On occasion, my father would take out his favorite antique revolver, a perfect greyhound of a gun with a long barrel and intricate engravings surrounding its ivory-inlaid grip, and show me how to clean and oil it. Then he would have me reach my finger around the trigger and pull. Afterward he’d open it up and show me why it hadn’t fired; there were no bullets, see.
“John Wayne carried this gun in
How the West Was Won
,”
he’d tell me with pride. My father loved old Westerns. He sometimes dressed the part and walked around the house in boots, spurs, and a cowboy hat, flipping the guns out of their holsters like the outlaw Jesse James. He often told the story of dressing up as a cowboy when he was a kid on Christmas Day, and how his mother had shouted at him to change into a jacket and a tie. “I never forgave my mother for that,” he would say with a faraway look.
If my mother came into the room while my father was showing me how to load the bullets, he’d look up at her and beam. “God, I love my guns, Gail—more than anything in the world.”
“Those
awful
guns.” This was her habitual reply. “How can you love them?” And while the two of them dueled it out with their scripted conversation, I enjoyed the privilege of handling the goods. My parents often talked this way; I usually knew what one would say to the other, a predictability I found deeply comforting.
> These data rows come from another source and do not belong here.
omit [CompleteSpace A] in
/-- **THE DISCHARGED DICTIONARY, STATED.**  Under the same hypotheses the `hhol` binder of
`ShellMeasureLandauFixedPoint.classifierWitness_of_prop6Scheme_sectC` HOLDS for the canonical Landau holonomy: for EVERY
solution family `X` of the scheme in the ball `‖X σ‖ ≤ ε₄` and EVERY fixed-point family `D` of (50) in the ball
`4C₂(ε₄+a)²` along `Y = X + 𝔄`, at every `c ∈ [0,1]` the word of read-outs of `Y_c − H D_c` IS the canonical one —
uniqueness in the two balls (`solAt_along`, `corrAt_along`).  The typer's T-NE7c-5 locus is thereby a theorem about a
definition, not a hypothesis. [folklore] -/
theorem hhol_canonical (h𝒢 : ∀ f, ‖𝒢 f‖ ≤ B₀ * ‖f‖)
    (hΛ : ∀ Y, ‖Λ Y‖ ≤ θ * ‖Y‖) (hW : Prop4Hyp W C₄ a₃) (hB₀ : 0 ≤ B₀) (hC₄ : 0 ≤ C₄) (hθ : 0 ≤ θ)
    {j a ε₄ : ℝ} (hε₄ : 0 ≤ ε₄) (hdom : 2 * (ε₄ + a) ≤ a₃)
    (hself : B₀ * j + θ * (ε₄ + a) + B₀ * C₄ * (ε₄ + a) ^ 2 ≤ ε₄) (hcontr : θ + 4 * B₀ * C₄ * (ε₄ + a) < 1)
    {Rad : ℝ} (hRad1 : 1 < Rad) {Jf : ℂ → 𝒵} {𝔄f : ℂ → 𝒴} (hJd : DifferentiableOn ℂ Jf (ball 0 Rad))
    (h𝔄d : DifferentiableOn ℂ 𝔄f (ball 0 Rad)) (hJ : ∀ σ ∈ ball (0 : ℂ) Rad, ‖Jf σ‖ ≤ j)
    (h𝔄 : ∀ σ ∈ ball (0 : ℂ) Rad, ‖𝔄f σ‖ < a) (hJ0 : Jf 0 = 0) (h𝔄0 : 𝔄f 0 = 0)
    {C : 𝒴' → 𝒳} {C₂ R : ℝ} (hC₂ : 0 ≤ C₂) (hCq : ∀ Z : 𝒴', ‖Z‖ < R → ‖C Z‖ ≤ C₂ * ‖Z‖ ^ 2)
    (hCd : DifferentiableOn ℂ C (ball 0 R)) (ι : 𝒴 →L[ℂ] 𝒴') (hι : ∀ Y, ‖ι Y‖ ≤ ‖Y‖) (H : 𝒳 →L[ℂ] 𝒴)
    (hH : ∀ X, ‖H X‖ ≤ B₀ * ‖X‖) (hq : 9 * C₂ * B₀ * (ε₄ + a) < 1) (hRC : 3 * (ε₄ + a) ≤ R)
    (ℓs : List (𝒴 →L[ℂ] A)) :
    ∀ X : ℂ → 𝒴, (∀ σ ∈ ball (0 : ℂ) Rad, ‖X σ‖ ≤ ε₄ ∧ mapT 𝒢 Λ W (Jf σ) (𝔄f σ) (X σ) = X σ) →
      ∀ D : ℂ → 𝒳, (∀ σ ∈ ball (0 : ℂ) Rad, D σ ∈ closedBall (0 : 𝒳) (4 * C₂ * (ε₄ + a) ^ 2) ∧
        C (ι (X σ + 𝔄f σ) - ι (H (D σ))) = D σ) →
      ∀ c : ℝ, 0 ≤ c → c ≤ 1 →
        wordExp (ℓs.map fun ℓ => ℓ (landauExp C ι H (4 * C₂ * (ε₄ + a) ^ 2)
          (solAt 𝒢 Λ W ε₄ (Jf c) (𝔄f c) + 𝔄f c))) =
        wordExp (ℓs.map fun ℓ => ℓ ((X (c : ℂ) + 𝔄f (c : ℂ)) - H (D (c : ℂ)))) := by
  have hRad : 0 < Rad := by linarith
  obtain ⟨hXd, hX, hX0⟩ := solAt_along h𝒢 hΛ hW hB₀ hC₄ hθ hε₄ hdom hself hcontr hRad hJd h𝔄d hJ h𝔄 hJ0 h𝔄0
  have hYd : DifferentiableOn ℂ (fun σ => solAt 𝒢 Λ W ε₄ (Jf σ) (𝔄f σ) + 𝔄f σ) (ball 0 Rad) := hXd.add h𝔄d
  have hY : ∀ σ ∈ ball (0 : ℂ) Rad, ‖solAt 𝒢 Λ W ε₄ (Jf σ) (𝔄f σ) + 𝔄f σ‖ < ε₄ + a := fun σ hσ =>
    norm_arg_lt (h𝔄 σ hσ) (hX σ hσ).1
  obtain ⟨-, hD⟩ := corrAt_along hC₂ hCq hCd ι hι H hB₀ hH hq hRC hYd hY
  intro X hX' D hD' c hc0 hc1
  have hc : (c : ℂ) ∈ ball (0 : ℂ) Rad := ofReal_mem_ball hc0 hc1 hRad1
  have hXc : X c = solAt 𝒢 Λ W ε₄ (Jf c) (𝔄f c) := (hX c hc).2.2 (X c) (hX' c hc).1 (hX' c hc).2
  have hDc : D c = corrAt C ι H (4 * C₂ * (ε₄ + a) ^ 2) (solAt 𝒢 Λ W ε₄ (Jf c) (𝔄f c) + 𝔄f c) :=
    (hD c hc).2.2.1 (D c) (hD' c hc).1 (by rw [← hXc]; exact (hD' c hc).2)
  rw [hXc, hDc]
  rfl

end Composite

/-! ## §4 S22 f3's printed composite WITHOUT `hhol` -/

section Printed

variable {ℬ A : Type*} [NormedAddCommGroup ℬ] [NormedSpace ℂ ℬ] [NormedRing A] [NormedAlgebra ℂ A]
  [CompleteSpace A] [CompleteSpace 𝒴] [CompleteSpace 𝒳]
Nor did it concern me, the thought that my father loved his possessions at least as much as he loved us. I took it as a given.
But there was a double standard in our house. While I was sometimes allowed to handle my father’s treasures, as soon as my younger brother, Whitney, could walk, he was punished just about daily for touching my father’s things—spanked, yelled at, and sent to his room. None of us was immune; when I was four I wandered into my parents’ bathroom and ran my father’s razor up my arm to see how it worked. When he found it clogged with hair, he slapped me across the face three times, until I admitted I’d done it.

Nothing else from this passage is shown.